几个保镖,架着一个烂醉如泥的男人走了进来。
是顾泽。
他被人粗暴地扔在我脚下,不省人事。
「你不是想和他联手吗?」
「今天,我就成全你们。」
他拿出手机,拨通了一个视频电话。
屏幕里,是我那患有老年痴呆症的母亲。
她是我在这个世界上,唯一的亲人。
「妈…」我的声音,瞬间哽咽。
「林楠!」顾淮一把抢过手机。
镜头一转,一个保镖,正拿着刀,抵在我母亲的脖子上。
「不!不要!」我崩溃地尖叫起来。
「想让你妈妈活命吗?」白露恶毒的声音响起,「那就乖乖听话。

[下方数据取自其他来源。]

import Summits.MatrixMultiplication.MatrixMultiplication.Theorems.SoloInformedOneOneOneDirectSum
import Summits.MatrixMultiplication.MatrixMultiplication.Theorems.SoloInformedCatalystNoGo
import HarnessLib

/-!
# A finite catalyst certificate for `T_cw,2` forces a 111-abundant, non-111-sharp concise tensor

Sub-problem `MatrixMultiplication` (solo line `solo-MatrixMultiplication-informed`, gen 17).  The
catalyst door (`SoloInformedCatalystDoor.lean`) certifies `R̃(T_cw,2) = 3`, hence `ω = 2`, from ONE
identity `bR(T_cw,2^{⊠N} ⊕ s) ≤ 3^N + Q̃(s)`; `SoloInformedCatalystNoGo*.lean` closed it for unit
and `1_A`-generic catalysts.  Here, for EVERY concise catalyst of cubic format `d × d × d` (the
format a certificate forces), over any field:
`lt_algBorderRank_kroneckerPow_cwTensor_two_directSum_of_finrank_le` — if `dim 𝔞(s) ≤ d` then
`3^N + d < bR(T_cw,2^{⊠N} ⊕ s)` for all `N ≥ 1`; contrapositively
(`lt_finrank_ker_lin111_of_cwTensor_two_catalyst`) a certificate forces `dim 𝔞(s) > d`: `s` is
111-abundant and NOT 111-sharp.  No such concise tensor is known (Jelisiejew–Landsberg–Pal 2023,
§1.4.1; it would need `d ≥ 6` and bounded rank `≤ d - 2` in all three directions, Cor. 5.5).

Proof.  `𝔞 = ker lin111` (`MatMulDirectSumCubicFormat.lean`).  (1) 111-equations (Buczyńska–
Buczyński 2021 Thm. 1.2, in the tree: `lt_algBorderRank_of_finrank_ker_lin111_lt`): concise
`M × M × M` with `dim 𝔞 < M` has `bR > M`.  (2) `dim 𝔞(T ⊕ s) ≤ dim 𝔞(T) + dim 𝔞(s)`
(`SoloInformedOneOneOneDirectSum.lean`).  (3) For an `A`-concise `T` with invertible slice
`S = T(α)`, `(P,Q,R) ↦ Rᵀ` embeds `𝔞(T)` into the commutant of the normalised slice space
`S⁻¹T(A*)` intersected with that space (`commute_rBlockT`, `eq_zero_of_rBlockT_eq_zero`; JLP
Prop. 3.2/3.3): hence `dim 𝔞(T) < |A|` if two normalised slices do not commute
(`finrank_ker_lin111_lt_card_of_ne`), and `dim 𝔞(T) ≤ 1` if the commutant is trivial
(`finrank_ker_lin111_le_one`).  (4) For `T = T_cw,2^{⊠N}` two one-site normalised slices do not
commute (`CatalystNoGo.cw_XY_entry/cw_YX_entry`), so `dim 𝔞(T_cw,2^{⊠N} ⊕ s) < 3^N + d`.

HONEST FRAMING: like the no-go files this REDUCES the catalyst door at every finite level to an
object not known to exist; it is a theorem about explicit tensors, not progress on `ω`.  0 sorries.

References: J. Jelisiejew, J. M. Landsberg, A. Pal, *Concise tensors of minimal border rank*,
Math. Ann. 388 (2023), arXiv:2205.05713, §1.4.1, Lemma 3.1, Props. 3.2, 3.3, Cor. 5.5
[JelisiejewLandsbergPal2023]; W. Buczyńska, J. Buczyński, *Apolarity, border rank, and
multigraded Hilbert scheme*, Duke Math. J. 170 (2021), Thm. 1.2 [BuczynskaBuczynski2021].
-/

noncomputable section

open scoped BigOperators Matrix
open Matrix

namespace Summit.MatrixMultiplication.MatrixMultiplication.Theorems

open Literature.Computability.AlgebraicComplexity OneOneOneSplit CatalystNoGo

universe u

namespace CatalystAbundance

variable {K : Type u} [Field K]
variable {ι κ μ : Type*} [Fintype ι] [Fintype κ] [Fintype μ] [DecidableEq ι] [DecidableEq κ]
  [DecidableEq μ]

/-! ## Contracting the 111-equations with a covector -/

/-- The `Q`-block of a flattened triple, as a matrix. [folklore] -/
def qBlock (c : TripleIndex ι κ μ → K) : Matrix κ κ K :=
  Matrix.of fun j j' => c (Sum.inr (Sum.inl (j, j')))

/-- The transposed `R`-block of a flattened triple, as a matrix. [folklore] -/
def rBlockT (c : TripleIndex ι κ μ → K) : Matrix μ μ K :=
  Matrix.of fun k k' => c (Sum.inr (Sum.inr (k', k)))

/-- The covector `α ∘ P` for the `P`-block of a flattened triple. [folklore] -/
def pVec (α : ι → K) (c : TripleIndex ι κ μ → K) : ι → K :=
  fun i' => ∑ i, α i * c (Sum.inl (i, i'))

omit [Fintype κ] [Fintype μ] [DecidableEq ι] [DecidableEq κ] [DecidableEq μ] in
/-- `T(ζ)` of `P ·₁ T` is `T(ζ P)`. [folklore] -/
theorem contractFirst_contract₁ (ζ : ι → K) (P : ι → ι → K) (T : ι → κ → μ → K) :
    contractFirst ζ (contract₁ P T) = contractFirst (fun i' => ∑ i, ζ i * P i i') T := by
  ext j k
  simp only [contractFirst_apply, contract₁_apply, Finset.mul_sum, Finset.sum_mul]
  refine Finset.sum_comm.trans ?_
  exact Finset.sum_congr rfl fun _ _ => Finset.sum_congr rfl fun _ _ => by ring
/-- **The time integrals of the pressure datum vanish** (the analytic core of `pressureDatum_eq_zero`): for `ζ ∈ (z₁,z₂)` and
`t₁ < t' ≤ t < t₂`, `∫_{t'}^{t} A(s,ζ) ds = 0`. [folklore] -/
theorem integral_pressureDatum_eq_zero (hrate : HasTypeITimeDecay C v)
    (hcont : ContinuousOn (uncurry v) (Iio (0 : ℝ) ×ˢ univ))
    (hmild : ∀ s t : ℝ, s < t → t < 0 → ∀ x,
      v t x = UnboundedOperators.heatExtension (v s) (t - s) x - oseenDuhamel 1 s v v t x)
    (hdiv : ∀ t < 0, VectorCalculus.IsDivFree (v t))
    {K : ℝ} (hK0 : 0 ≤ K)
    (hK : ∀ t₀ : ℝ, t₀ < 0 → ∀ (a : EuclideanSpace ℝ (Fin 3)) (R : ℝ), 0 < R →
      (∫⁻ x in Metric.ball a R, ENNReal.ofReal (‖v t₀ x‖ ^ 2)) ≤ ENNReal.ofReal (K * R))
    {μ A : ℝ → ℝ → ℝ} {t₁ t₂ z₁ z₂ : ℝ} (ht₂ : t₂ ≤ 0)
    (hμ : ∀ q ∈ Ioo t₁ t₂ ×ˢ Ioo z₁ z₂, AnalyticAt ℝ (uncurry μ) q)
    (hA : ∀ q ∈ Ioo t₁ t₂ ×ˢ Ioo z₁ z₂, AnalyticAt ℝ (uncurry A) q)
    (hE : ∀ p ∈ Ioo t₁ t₂ ×ˢ {x : EuclideanSpace ℝ (Fin 3) | z₁ < x 2 ∧ x 2 < z₂},
      (1 - μ p.1 (p.2 2)) *
          (deriv (fun s => v s p.2 2) p.1 + fderiv ℝ (fun y => v p.1 y 2) p.2 (v p.1 p.2) - Δ (fun y => v p.1 y 2) p.2) =
        A p.1 (p.2 2) + (deriv (fun s => μ s (p.2 2)) p.1 - deriv (deriv (μ p.1)) (p.2 2)) * v p.1 p.2 2
          + deriv (μ p.1) (p.2 2) / 2 * v p.1 p.2 2 ^ 2 - 2 * deriv (μ p.1) (p.2 2) * fderiv ℝ (v p.1) p.2 (EuclideanSpace.single 2 1) 2)
    {ζ : ℝ} (hζ : ζ ∈ Ioo z₁ z₂) {t' t : ℝ} (ht₁' : t₁ < t') (ht't : t' ≤ t) (htt₂ : t < t₂) :
    ∫ s in t'..t, A s ζ = 0 := by
  have hsm := isSmoothSpaceTimeOn_of_class hrate hcont hmild
  obtain ⟨φ⟩ : Nonempty (ContDiffBump (0 : EuclideanSpace ℝ (Fin 2))) := ⟨⟨1, 2, one_pos, one_lt_two⟩⟩
  obtain ⟨hf0c, hftc, hfzc, hfzzc⟩ := continuousOn_boxCoeffs hμ hζ
  obtain ⟨hfac, -, -, -⟩ := continuousOn_boxCoeffs hA hζ
  have ht0 : t < 0 := lt_of_lt_of_le htt₂ ht₂
  have hIcc : Icc t' t ⊆ Ioo t₁ t₂ := fun s hs => ⟨lt_of_lt_of_le ht₁' hs.1, lt_of_le_of_lt hs.2 htt₂⟩
  have hIcc0 : Icc t' t ⊆ Iio (0 : ℝ) := fun s hs => lt_of_le_of_lt hs.2 ht0
  -- bounds for the coefficients on `[t', t]`
  obtain ⟨B1, hB1⟩ := isCompact_Icc.exists_bound_of_continuousOn ((continuousOn_const.sub hf0c).mono hIcc :
    ContinuousOn (fun s => 1 - μ s ζ) (Icc t' t))
  obtain ⟨B2, hB2⟩ := isCompact_Icc.exists_bound_of_continuousOn (hftc.mono hIcc)
  obtain ⟨B3, hB3⟩ := isCompact_Icc.exists_bound_of_continuousOn (hfzc.mono hIcc)
  obtain ⟨B4, hB4⟩ := isCompact_Icc.exists_bound_of_continuousOn (hfzzc.mono hIcc)
  obtain ⟨Bμ, hBμ⟩ : ∃ B : ℝ, B = max (max B1 B2) (max B3 B4) := ⟨_, rfl⟩
  have ht'mem : t' ∈ Icc t' t := ⟨le_rfl, ht't⟩
  have hle1 : B1 ≤ Bμ := by rw [hBμ]; exact le_trans (le_max_left _ _) (le_max_left _ _)
  have hle2 : B2 ≤ Bμ := by rw [hBμ]; exact le_trans (le_max_right _ _) (le_max_left _ _)
  have hle3 : B3 ≤ Bμ := by rw [hBμ]; exact le_trans (le_max_left _ _) (le_max_right _ _)
  have hle4 : B4 ≤ Bμ := by rw [hBμ]; exact le_trans (le_max_right _ _) (le_max_right _ _)
  have hBμ0 : 0 ≤ Bμ := le_trans (le_trans (norm_nonneg _) (hB1 t' ht'mem)) hle1
  have hb1 : ∀ s ∈ Icc t' t, |1 - μ s ζ| ≤ Bμ := fun s hs =>
    le_trans (by simpa [Real.norm_eq_abs] using hB1 s hs) hle1
  have hb2 : ∀ s ∈ Icc t' t, |deriv (fun σ => μ σ ζ) s| ≤ Bμ := fun s hs =>
    le_trans (by simpa [Real.norm_eq_abs] using hB2 s hs) hle2
  have hb3 : ∀ s ∈ Icc t' t, |deriv (μ s) ζ| ≤ Bμ := fun s hs =>
    le_trans (by simpa [Real.norm_eq_abs] using hB3 s hs) hle3
  have hb4 : ∀ s ∈ Icc t' t, |deriv (deriv (μ s)) ζ| ≤ Bμ := fun s hs =>
    le_trans (by simpa [Real.norm_eq_abs] using hB4 s hs) hle4
  -- slice constants of the class at times `≤ t`
  have ht0' : 0 < -t := neg_pos.2 ht0
  have hC0 : 0 ≤ C := by
    have h := hrate t ht0 0
    have hs : 0 < Real.sqrt (-t) := Real.sqrt_pos.2 ht0'
    by_contra hC
    have : C / Real.sqrt (-t) < 0 := div_neg_of_neg_of_pos (lt_of_not_ge hC) hs
    linarith [norm_nonneg (v t 0)]
  obtain ⟨C₁, hC₁⟩ := exists_fderiv_rate_of_class hrate hcont hmild
  have hC₁0 : 0 ≤ C₁ := by
    have h := hC₁ t ht0 0
    by_contra hC
    have : C₁ / (-t) < 0 := div_neg_of_neg_of_pos (lt_of_not_ge hC) ht0'
    linarith [norm_nonneg (fderiv ℝ (v t) 0)]
  obtain ⟨M₀, hM₀⟩ : ∃ M : ℝ, M = C / Real.sqrt (-t) := ⟨_, rfl⟩
  obtain ⟨M₁, hM₁⟩ : ∃ M : ℝ, M = C₁ / (-t) := ⟨_, rfl⟩
  have hM₀0 : 0 ≤ M₀ := by rw [hM₀]; positivity
  have hM₁0 : 0 ≤ M₁ := by rw [hM₁]; positivity
  have hvM : ∀ s ≤ t, ∀ x, ‖v s x‖ ≤ M₀ := by
    intro s hs x
    have hs0 : s < 0 := lt_of_le_of_lt hs ht0
    refine (hrate s hs0 x).trans ?_
    rw [hM₀]
    exact div_le_div_of_nonneg_left hC0 (Real.sqrt_pos.2 ht0') (Real.sqrt_le_sqrt (by linarith))
  have hDvM : ∀ s ≤ t, ∀ x, ‖fderiv ℝ (v s) x‖ ≤ M₁ := by
    intro s hs x
    have hs0 : s < 0 := lt_of_le_of_lt hs ht0
    refine (hC₁ s hs0 x).trans ?_
    rw [hM₁]
    exact div_le_div_of_nonneg_left hC₁0 ht0' (by linarith)
  obtain ⟨Bφ, hBφ⟩ : ∃ B : ℝ, B = bumpDerivNorm φ 0 + bumpDerivNorm φ 1 := ⟨_, rfl⟩
  have hBφ0 : 0 ≤ Bφ := by rw [hBφ]; exact add_nonneg (bumpDerivNorm_nonneg φ 0) (bumpDerivNorm_nonneg φ 1)
  -- the integral is below every positive number
  refine eq_zero_of_abs_le_all fun η hη => ?_
  obtain ⟨L, hL⟩ : ∃ L : ℝ, L = t - t' := ⟨_, rfl⟩
  have hL0 : 0 ≤ L := by rw [hL]; linarith
  obtain ⟨P, hP⟩ : ∃ P : ℝ, P = L * Bμ * (3 * M₁ + 7 / 2) + 2 * Bμ := ⟨_, rfl⟩
  obtain ⟨Q, hQ⟩ : ∃ Q : ℝ, Q = L * Bμ * (2 * M₁ * Bφ + 2 * M₀ * Bφ) := ⟨_, rfl⟩
  have hP0 : 0 ≤ P := by rw [hP]; positivity
  have hQ0 : 0 ≤ Q := by rw [hQ]; positivity
  obtain ⟨δ, hδ⟩ : ∃ d : ℝ, d = min 1 (η / (2 * (P + 1))) := ⟨_, rfl⟩
  have hδ0 : 0 < δ := by rw [hδ]; exact lt_min one_pos (by positivity)
  have hδ1 : δ ≤ 1 := by rw [hδ]; exact min_le_left _ _
  have hδP : δ * P ≤ η / 2 := by
    have h1 : δ ≤ η / (2 * (P + 1)) := by rw [hδ]; exact min_le_right _ _
    have h2 : δ * P ≤ η / (2 * (P + 1)) * P := mul_le_mul_of_nonneg_right h1 hP0
    have h3 : η / (2 * (P + 1)) * P ≤ η / 2 := by
      rw [div_mul_eq_mul_div, div_le_div_iff₀ (by positivity) (by positivity)]
      nlinarith only [hP0, hη]
    linarith only [h2, h3]
  obtain ⟨R₀, hR₀0, hR₀⟩ := planeMeansVanish_uniform hrate hcont hmild hK0 hK φ ht0 (ε := δ ^ 2) (by positivity)
  obtain ⟨R, hR⟩ : ∃ r : ℝ, r = max R₀ (max 1 (2 * (Q + 1) / η)) := ⟨_, rfl⟩
  have hRR₀ : R₀ ≤ R := by rw [hR]; exact le_max_left _ _
  have hR1 : 1 ≤ R := by rw [hR]; exact le_trans (le_max_left _ _) (le_max_right _ _)
  have hRpos : 0 < R := lt_of_lt_of_le one_pos hR1
  have hRQ : R⁻¹ * Q ≤ η / 2 := by
    have h1 : 2 * (Q + 1) / η ≤ R := by rw [hR]; exact le_trans (le_max_right _ _) (le_max_right _ _)
    rw [inv_mul_le_iff₀ hRpos]
    have h2 : 2 * (Q + 1) ≤ R * η := by rwa [div_le_iff₀ hη] at h1
    nlinarith only [h2, hQ0, hη]
  -- the means `m(s) = ⟨v₂(s)⟩`, `m'(s) = ⟨∂ₜv₂(s)⟩` on the plane `{x₂ = ζ}` (centre 0, height ζ)
  have hcz : (0 : EuclideanSpace ℝ (Fin 3)) 2 + ζ = ζ := by simp
  have hmean_sq : ∀ s ≤ t, hmean φ 0 R ζ (fun x => ‖v s x‖ ^ 2) ≤ δ ^ 2 := fun s hs => hR₀ R hRR₀ s hs 0 ζ
  have hm_le : ∀ s ∈ Icc t' t, |hmean φ 0 R ζ (fun x => v s x 2)| ≤ δ := fun s hs =>
    abs_hmean_apply_le_of_sq φ 0 R ζ ((contDiff_slice hrate hcont hmild (hIcc0 hs)).continuous) 2 hδ0.le
      (hmean_sq s hs.2)
  -- per-slice plane law estimate
  obtain ⟨Θ, hΘ⟩ : ∃ T : ℝ, T = Bμ * (3 * M₁ * δ + 2 * (R⁻¹ * M₁ * Bφ)) + (Bμ + Bμ) * δ + Bμ / 2 * δ ^ 2 +
      2 * Bμ * (R⁻¹ * M₀ * Bφ) := ⟨_, rfl⟩
  have hslice : ∀ s ∈ Icc t' t,
      |A s ζ - (1 - μ s ζ) * hmean φ 0 R ζ (fun x => deriv (fun σ => v σ x 2) s)| ≤ Θ := by
    intro s hs
    have hs0 : s < 0 := hIcc0 hs
    have hsI : s ∈ Ioo t₁ t₂ := hIcc hs
    have hw : ContDiff ℝ 2 (v s) := (contDiff_slice hrate hcont hmild hs0).of_le (by norm_cast)
    have hplane : ∀ x : EuclideanSpace ℝ (Fin 3), x 2 = ζ →
        (1 - μ s ζ) * (deriv (fun σ => v σ x 2) s + fderiv ℝ (fun y => v s y 2) x (v s x) - Δ (fun y => v s y 2) x) =
          A s ζ + (deriv (fun σ => μ σ ζ) s - deriv (deriv (μ s)) ζ) * v s x 2 + deriv (μ s) ζ / 2 * v s x 2 ^ 2 -
            2 * deriv (μ s) ζ * fderiv ℝ (v s) x (EuclideanSpace.single 2 1) 2 := by
      intro x hx
      have hp : ((s, x) : ℝ × EuclideanSpace ℝ (Fin 3)) ∈ Ioo t₁ t₂ ×ˢ {x : EuclideanSpace ℝ (Fin 3) | z₁ < x 2 ∧ x 2 < z₂} :=
        mk_mem_prod hsI (by rw [mem_setOf_eq, hx]; exact hζ)
      have h := hE _ hp
      dsimp only at h
      rw [hx] at h
      exact h
    have h := abs_pressureDatum_sub_le φ 0 R ζ hw (hvM s hs.2) (hDvM s hs.2) (div_coord (hdiv s hs0))
      (continuous_timeDeriv_two_slice hsm hs0) hplane hRpos hcz hδ0.le (hmean_sq s hs.2)
    rw [← hBφ] at h
    refine h.trans ?_
    have hRi : 0 ≤ R⁻¹ := inv_nonneg.2 hRpos.le
    have e1 := hb1 s hs; have e2 := hb2 s hs; have e3 := hb3 s hs; have e4 := hb4 s hs
    have hx1 : 0 ≤ 3 * M₁ * δ + 2 * (R⁻¹ * M₁ * Bφ) := by positivity
    have hx2 : 0 ≤ R⁻¹ * M₀ * Bφ := by positivity
    have f1 := mul_le_mul_of_nonneg_right e1 hx1
    have f2 := mul_le_mul_of_nonneg_right (add_le_add e2 e4) hδ0.le
    have f3 := mul_le_mul_of_nonneg_right (div_le_div_of_nonneg_right e3 zero_le_two) (sq_nonneg δ)
    have f4 := mul_le_mul_of_nonneg_right (mul_le_mul_of_nonneg_left e3 zero_le_two) hx2
    rw [hΘ]
    linarith
  -- continuity in time of the two means and of the integrands
  have hm'c : ContinuousOn (fun s => hmean φ 0 R ζ (fun x => deriv (fun σ => v σ x 2) s)) (Icc t' t) :=
    (continuousOn_hmean_param φ 0 R ζ isOpen_Iio (G := fun σ x => deriv (fun s => v s x 2) σ)
      (continuousOn_timeDeriv_two hsm)).mono hIcc0
  have hmc : ContinuousOn (fun s => hmean φ 0 R ζ (fun x => v s x 2)) (Icc t' t) := by
    have hG : ContinuousOn (uncurry fun σ (x : EuclideanSpace ℝ (Fin 3)) => v σ x 2) (Iio (0 : ℝ) ×ˢ univ) :=
      (EuclideanSpace.proj (2 : Fin 3)).continuous.comp_continuousOn hsm.continuousOn
    exact (continuousOn_hmean_param φ 0 R ζ isOpen_Iio hG).mono hIcc0
  have hAc : ContinuousOn (fun s => A s ζ) (Icc t' t) := hfac.mono hIcc
  have huc : ContinuousOn (fun s => 1 - μ s ζ) (Icc t' t) := (continuousOn_const.sub hf0c).mono hIcc
  have hu'c : ContinuousOn (fun s => -deriv (fun σ => μ σ ζ) s) (Icc t' t) := (hftc.mono hIcc).neg
  have huIcc : uIcc t' t = Icc t' t := uIcc_of_le ht't
  -- integration by parts for `∫ (1 − μ)⟨∂ₜv₂⟩`
  have hparts := intervalIntegral.integral_mul_deriv_eq_deriv_mul (a := t') (b := t)
    (u := fun s => 1 - μ s ζ) (u' := fun s => -deriv (fun σ => μ σ ζ) s)
    (v := fun s => hmean φ 0 R ζ (fun x => v s x 2)) (v' := fun s => hmean φ 0 R ζ (fun x => deriv (fun σ => v σ x 2) s))
    (fun s hs => by
      rw [huIcc] at hs
      exact (hasDerivAt_boxCoeff_time hμ hζ (hIcc hs)).const_sub 1)
    (fun s hs => by
      rw [huIcc] at hs
      exact hasDerivAt_hmean_two hsm φ 0 R ζ (hIcc0 hs))
    (hu'c.mono (by rw [huIcc])).intervalIntegrable (hm'c.mono (by rw [huIcc])).intervalIntegrable
  -- the two integrals
  have hi1 : IntervalIntegrable (fun s => A s ζ) volume t' t := (hAc.mono (by rw [huIcc])).intervalIntegrable
  have hi2 : IntervalIntegrable (fun s => (1 - μ s ζ) * hmean φ 0 R ζ (fun x => deriv (fun σ => v σ x 2) s)) volume t' t :=
    ((huc.mul hm'c).mono (by rw [huIcc])).intervalIntegrable
  have hsplit : ∫ s in t'..t, A s ζ = (∫ s in t'..t, (A s ζ - (1 - μ s ζ) * hmean φ 0 R ζ (fun x => deriv (fun σ => v σ x 2) s))) +
      ∫ s in t'..t, (1 - μ s ζ) * hmean φ 0 R ζ (fun x => deriv (fun σ => v σ x 2) s) := by
    rw [intervalIntegral.integral_sub hi1 hi2]; ring
  -- bound the first integral by `Θ L`
  have hI1 : |∫ s in t'..t, (A s ζ - (1 - μ s ζ) * hmean φ 0 R ζ (fun x => deriv (fun σ => v σ x 2) s))| ≤ Θ * L := by
    have h := intervalIntegral.norm_integral_le_of_norm_le_const (a := t') (b := t) (C := Θ)
      (f := fun s => A s ζ - (1 - μ s ζ) * hmean φ 0 R ζ (fun x => deriv (fun σ => v σ x 2) s)) fun s hs => by
        rw [uIoc_of_le ht't] at hs
        rw [Real.norm_eq_abs]
        exact hslice s ⟨hs.1.le, hs.2⟩
    rw [Real.norm_eq_abs, abs_of_nonneg (by linarith : (0 : ℝ) ≤ t - t')] at h
    simpa [hL] using h
  -- bound the boundary and the remaining integral by `Bμ δ`
  have htmem : t ∈ Icc t' t := ⟨ht't, le_rfl⟩
  have hbd : ∀ s ∈ Icc t' t, |(1 - μ s ζ) * hmean φ 0 R ζ (fun x => v s x 2)| ≤ Bμ * δ := fun s hs => by
    rw [abs_mul]; exact mul_le_mul (hb1 s hs) (hm_le s hs) (abs_nonneg _) hBμ0
  have hI3 : |∫ s in t'..t, -deriv (fun σ => μ σ ζ) s * hmean φ 0 R ζ (fun x => v s x 2)| ≤ Bμ * δ * L := by
    have h := intervalIntegral.norm_integral_le_of_norm_le_const (a := t') (b := t) (C := Bμ * δ)
      (f := fun s => -deriv (fun σ => μ σ ζ) s * hmean φ 0 R ζ (fun x => v s x 2)) fun s hs => by
        rw [uIoc_of_le ht't] at hs
        rw [Real.norm_eq_abs, abs_mul, abs_neg]
        exact mul_le_mul (hb2 s ⟨hs.1.le, hs.2⟩) (hm_le s ⟨hs.1.le, hs.2⟩) (abs_nonneg _) hBμ0
    rw [Real.norm_eq_abs, abs_of_nonneg (by linarith : (0 : ℝ) ≤ t - t')] at h
    simpa [hL] using h
  have hI2 : |∫ s in t'..t, (1 - μ s ζ) * hmean φ 0 R ζ (fun x => deriv (fun σ => v σ x 2) s)| ≤
      Bμ * δ + Bμ * δ + Bμ * δ * L := by
    rw [hparts]
    have e1 := hbd t htmem; have e2 := hbd t' ht'mem
    calc _ ≤ |(1 - μ t ζ) * hmean φ 0 R ζ (fun x => v t x 2) - (1 - μ t' ζ) * hmean φ 0 R ζ (fun x => v t' x 2)| +
          |∫ s in t'..t, -deriv (fun σ => μ σ ζ) s * hmean φ 0 R ζ (fun x => v s x 2)| := abs_sub _ _
      _ ≤ (|(1 - μ t ζ) * hmean φ 0 R ζ (fun x => v t x 2)| + |(1 - μ t' ζ) * hmean φ 0 R ζ (fun x => v t' x 2)|) +
          Bμ * δ * L := add_le_add (abs_sub _ _) hI3
      _ ≤ _ := by linarith only [e1, e2]
  -- assemble: `|∫ A| ≤ Θ L + 2 Bμ δ + Bμ δ L ≤ δ P + R⁻¹ Q ≤ η`
  have hδsq : δ ^ 2 ≤ δ := by rw [sq]; exact mul_le_of_le_one_right hδ0.le hδ1
  have hRi : 0 ≤ R⁻¹ := inv_nonneg.2 hRpos.le
  have hkey : Θ * L + (Bμ * δ + Bμ * δ + Bμ * δ * L) ≤ δ * P + R⁻¹ * Q := by
    have h1 : L * (Bμ / 2 * δ ^ 2) ≤ L * (Bμ / 2 * δ) :=
      mul_le_mul_of_nonneg_left (mul_le_mul_of_nonneg_left hδsq (by positivity)) hL0
    have e : δ * P + R⁻¹ * Q = L * (Bμ * (3 * M₁ * δ + 2 * (R⁻¹ * M₁ * Bφ)) + (Bμ + Bμ) * δ + Bμ / 2 * δ +
        2 * Bμ * (R⁻¹ * M₀ * Bφ)) + (Bμ * δ + Bμ * δ + Bμ * δ * L) := by rw [hP, hQ]; ring
    rw [e, hΘ]
    linarith only [h1]
  calc |∫ s in t'..t, A s ζ|
      = |(∫ s in t'..t, (A s ζ - (1 - μ s ζ) * hmean φ 0 R ζ (fun x => deriv (fun σ => v σ x 2) s))) +
          ∫ s in t'..t, (1 - μ s ζ) * hmean φ 0 R ζ (fun x => deriv (fun σ => v σ x 2) s)| := by rw [← hsplit]
    _ ≤ Θ * L + (Bμ * δ + Bμ * δ + Bμ * δ * L) := (abs_add_le _ _).trans (add_le_add hI1 hI2)
    _ ≤ δ * P + R⁻¹ * Q := hkey
    _ ≤ η := by linarith only [hδP, hRQ]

自己脱光衣服,坐到顾泽身上去。」
「我要你,当着所有人的面,演一出“兼祧两房”好戏!」
屈辱,愤怒,绝望所有的情绪,像潮水一样,将我淹没。
白露娇笑着,拿出手机,对准了我,「林楠姐,快点啊,我们都等不及要看你的表演了。」
我看着手机屏幕里,母亲那张茫然无助的脸。
我闭上眼,一行清泪,从眼角滑落。
我颤抖着,一件件,脱掉了自己的衣服。
仓库里,回荡着白露刺耳的嘲笑声。
「啧啧,身材不错嘛,怪不得能把我那个小叔子迷得神魂颠倒。」
「淮,你看她,真是一头风骚的雌猪。」
我麻木地,跨坐在不省人事的顾泽身上。
冰冷的地面,比不上我此刻心里的万分之一。
顾淮的脸色,却在看到我赤身裸体的那一刻,变了。
他的眼中,多了一丝,连他自己都未曾察觉的,嫉妒和占有欲。
但他没有阻止。
他就那么站着,眼睁睁地看着,我被他亲手推入万丈深渊。
那一天,我失去了作为一个人,最后的尊严。
事后,我被他们拖进了别墅的地下室。
顾淮怕我堕胎或自杀,将我五花大绑在床上,连上厕所都不允许。
他每天让佣人给我送饭,换纸尿裤。
而白露,则每天都会来「探望」我。
她会给我看她和顾淮的亲密照片。
她会告诉我,顾淮又给她买了什么限量的包包和珠宝。
「林楠,你知道吗?狗都比你有用。至少,狗还会摇尾乞怜。」
「你现在这个样子,真是又脏又臭。淮说,他看到你都觉得恶心。」
我躺在冰冷的床上,不言不语。
所有的恨,所有的痛,都化作了支撑我活下去的,唯一的信念。
顾淮,白露。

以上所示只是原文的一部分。